Start of Block

import Mathlib.RingTheory.Artinian.Module
import Mathlib.RingTheory.SimpleModule.WedderburnArtin
import Mathlib.LinearAlgebra.Dual.Lemmas
import Literature.NumberTheory.Kottwitz1992.InvolutionsHolds
import Literature.NumberTheory.Kottwitz1992.InvolutionsLemma22Holds
import Literature.NumberTheory.Kottwitz1992.InvolutionsLemma23bHolds
import Literature.NumberTheory.Kottwitz1992.InvolutionsLemma28Holds
import HarnessLib

/-!
# [Kottwitz1992, Lemma 2.10 p. 382] `*`-homomorphisms up to conjugacy — DISCHARGED:
# `Kottwitz1992_2_10_starHom_conjugacy_holds`

Kernel-lane companion of the statement carpet ★ `Literature/NumberTheory/Kottwitz1992/Involutions.lean` (squad TK; builds on ★
`InvolutionsHolds` (Lemma 2.3 (1)), ★ `InvolutionsLemma22Holds` (Lemma 2.2), ★ `InvolutionsLemma23bHolds` (Lemma 2.3 (2)), ★
`InvolutionsLemma26bHolds` (Lemma 2.6 (2)), ★ `InvolutionsLemma27Holds` (Lemma 2.7 and the remark on `(x, y)_b`), ★ `InvolutionsLemma28Holds`
(Lemma 2.8)): the named fact ★ `Involutions.Kottwitz1992_2_10_starHom_conjugacy` — for finite-dimensional semisimple `ℝ`-algebras
`(B, *_B)`, `(C, *_C)` with positive involution, «Any homomorphism `i` from `B` to `C` is conjugate under `C^×` to a `*`-homomorphism.  If two
`*`-homomorphisms `i₁, i₂` from `B` to `C` are conjugate under `C^×`, then they are conjugate by an element `c` of `C` satisfying
`c c* = 1`» — is PROVED here as `theorem Kottwitz1992_2_10_starHom_conjugacy_holds : Kottwitz1992_2_10_starHom_conjugacy B ι C ιC`.
THEOREMS ONLY (no definition, no named fact, no `sorry`, no instance, no notation); cell hodgecm-mathlib, seat B-typ04 (g30); net debt −1.

R. E. Kottwitz, *Points on some Shimura varieties over finite fields*, J. Amer. Math. Soc. 5 (1992), Lemma 2.10 p. 382, proof p. 382
L17–L33 (held `paper:doi-10-2307-2152772`, p0010).  THE PRINTED PROOF: «First we prove the first statement.  Using `i`, we make `C` into a
`C ⊗_ℝ B^opp`-module.  Since the tensor product of `*_B` and `*_C` is a positive involution of `C ⊗_ℝ B^opp`, there exists a positive definite
Hermitian form on the `C ⊗_ℝ B^opp`-module `C`.  This form can be written as `(x, y)_c` for some `c ∈ C₊`, and since `(x, y)_c` is Hermitian
for `B^opp`, we have `i(b) c = c i(b*)*` for all `b ∈ B`.  Write `c = d d*` for some `d ∈ C^×`.  Then `Int(d)⁻¹ ∘ i` is a `*`-homomorphism.
Next we prove the second statement.  Consider the positive definite Hermitian `C ⊗_ℝ C^opp`-module `(C, tr_{C/ℝ}(x y*))`.  Using `i₁` and
`i₂`, we regard `C` as a positive definite Hermitian `C ⊗_ℝ B^opp`-module in two ways.  These two Hermitian modules are isomorphic as modules
since `i₁` and `i₂` are conjugate under `C^×`; therefore by Lemma 2.6 they are isomorphic as Hermitian modules.  Therefore there exists
`c ∈ C^×` that conjugates `i₁` into `i₂` and has the property that right multiplication by `c` preserves the form `tr_{C/ℝ} x y*`, or in other
words, `c c* = 1`.»  Followed here step by step, in the tree's currency (`(x, y)_c` = ★ `trForm ιC c x y = tr_{C/ℝ}(x c y*)`, `C₊` = ★
`posElts ιC`, `*`-homomorphism = ★ `IsStarHom`, the standing hypotheses ★ `IsAlgebraWithInvolution`, ★ `IsPositiveInvolution`):
* §1 ONE STEP THE PRINT LEAVES IMPLICIT: the facts of §2 (Lemma 2.2 (1), Lemma 2.6 (2)) are typed for SEMISIMPLE algebras, and they are
  applied to `A = C ⊗_ℝ B^opp`; we prove that a finite-dimensional `ℝ`-algebra carrying a positive involution `σ` is semisimple (it is
  Artinian, its Jacobson radical `J` is nilpotent, and for `u ∈ J` the element `σ(u) u ∈ J` is nilpotent, so `tr_{A/ℝ}(σ(u) σ(u)*) =
  tr_{A/ℝ}(σ(u) u) = 0`, whence `u = 0` by positivity), so no hypothesis is added;
* §2 the index calculus on `C`: every bilinear form `φ` on `C` with `φ(c x, y) = φ(x, c* y)` «can be written as `(x, y)_c`» (the
  isomorphism of the Notation paragraph, p. 381: `x ↦ (z ↦ tr(z* x))` is injective by the nondegeneracy of the trace form, ★
  `Kottwitz1992_2_trForm_symm_alt_nondegenerate_holds`, hence bijective onto the dual), and the index is unique;
* §3 the algebra `A = C ⊗_ℝ B^opp` with `σ = *_C ⊗ *_B` (positive by ★ Lemma 2.3 (1), (2); semisimple by §1) and the `A`-module `C`,
  `(c ⊗ b) · x = c x i(b)`: the index forms `(x, y)_{c₀}` with `c₀ ∈ C₊` commuting with `i(B)` are positive definite Hermitian when `i` is a
  `*`-homomorphism, and an `A`-linear automorphism of `C` is right multiplication by a unit commuting with `i(B)`;
* §4 the first statement, as printed (Lemma 2.2 (1) for `A`, §2, `i(b) c = c i(b*)*`, `c = d d*` by ★ Lemma 2.8, `Int(d)⁻¹ ∘ i`);
* §5 the second statement, as printed, with the two Hermitian module structures realised on the ONE `A`-module `(C, i₁)` as the two forms
  `tr(x y*)` and its transport `tr(x u⁻¹ (y u⁻¹)*)` along the module isomorphism `x ↦ x u⁻¹` onto `(C, i₂)` (`i₂ = Int(u) ∘ i₁`); Lemma 2.6 (2)
  gives an isometry `S`, `S(x) = x v` with `v` commuting with `i₁(B)` and `v v* = u⁻¹ (u⁻¹)*`, and `c = u v` has `c c* = 1`, `Int(c) ∘ i₁ = i₂`;
* §6 the discharge.
HONEST LABEL: HC_CM is proved only modulo the 7 printed citations (2 remaining: hLiu418, h413) until rung 0 closes; this file adds no citation
debt (0 facts, 0 sorry) and discharges 1 named fact of ★ `Involutions`.

## References
* [Kottwitz1992] R. E. Kottwitz, Points on some Shimura varieties over finite fields, J. Amer. Math. Soc. 5 (1992) 373–444, Lemma 2.10 and
  its proof, p. 382; Lemma 2.2 p. 379, Lemma 2.3 p. 380, Lemma 2.6 (2) p. 380, Lemma 2.7 and the Notation paragraph p. 381, Lemma 2.8 p. 381.
-/

noncomputable section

End of Block

§ **Task description**
Of the entries above, transcribe exactly those lines that fall between the line containing "semisimple (it is" and the line containing "and its transport", together with those two lines.

§ **Answer box**
  applied to `A = C ⊗_ℝ B^opp`; we prove that a finite-dimensional `ℝ`-algebra carrying a positive involution `σ` is semisimple (it is
  Artinian, its Jacobson radical `J` is nilpotent, and for `u ∈ J` the element `σ(u) u ∈ J` is nilpotent, so `tr_{A/ℝ}(σ(u) σ(u)*) =
  tr_{A/ℝ}(σ(u) u) = 0`, whence `u = 0` by positivity), so no hypothesis is added;
* §2 the index calculus on `C`: every bilinear form `φ` on `C` with `φ(c x, y) = φ(x, c* y)` «can be written as `(x, y)_c`» (the
  isomorphism of the Notation paragraph, p. 381: `x ↦ (z ↦ tr(z* x))` is injective by the nondegeneracy of the trace form, ★
  `Kottwitz1992_2_trForm_symm_alt_nondegenerate_holds`, hence bijective onto the dual), and the index is unique;
* §3 the algebra `A = C ⊗_ℝ B^opp` with `σ = *_C ⊗ *_B` (positive by ★ Lemma 2.3 (1), (2); semisimple by §1) and the `A`-module `C`,
  `(c ⊗ b) · x = c x i(b)`: the index forms `(x, y)_{c₀}` with `c₀ ∈ C₊` commuting with `i(B)` are positive definite Hermitian when `i` is a
  `*`-homomorphism, and an `A`-linear automorphism of `C` is right multiplication by a unit commuting with `i(B)`;
* §4 the first statement, as printed (Lemma 2.2 (1) for `A`, §2, `i(b) c = c i(b*)*`, `c = d d*` by ★ Lemma 2.8, `Int(d)⁻¹ ∘ i`);
* §5 the second statement, as printed, with the two Hermitian module structures realised on the ONE `A`-module `(C, i₁)` as the two forms
  `tr(x y*)` and its transport `tr(x u⁻¹ (y u⁻¹)*)` along the module isomorphism `x ↦ x u⁻¹` onto `(C, i₂)` (`i₂ = Int(u) ∘ i₁`); Lemma 2.6 (2)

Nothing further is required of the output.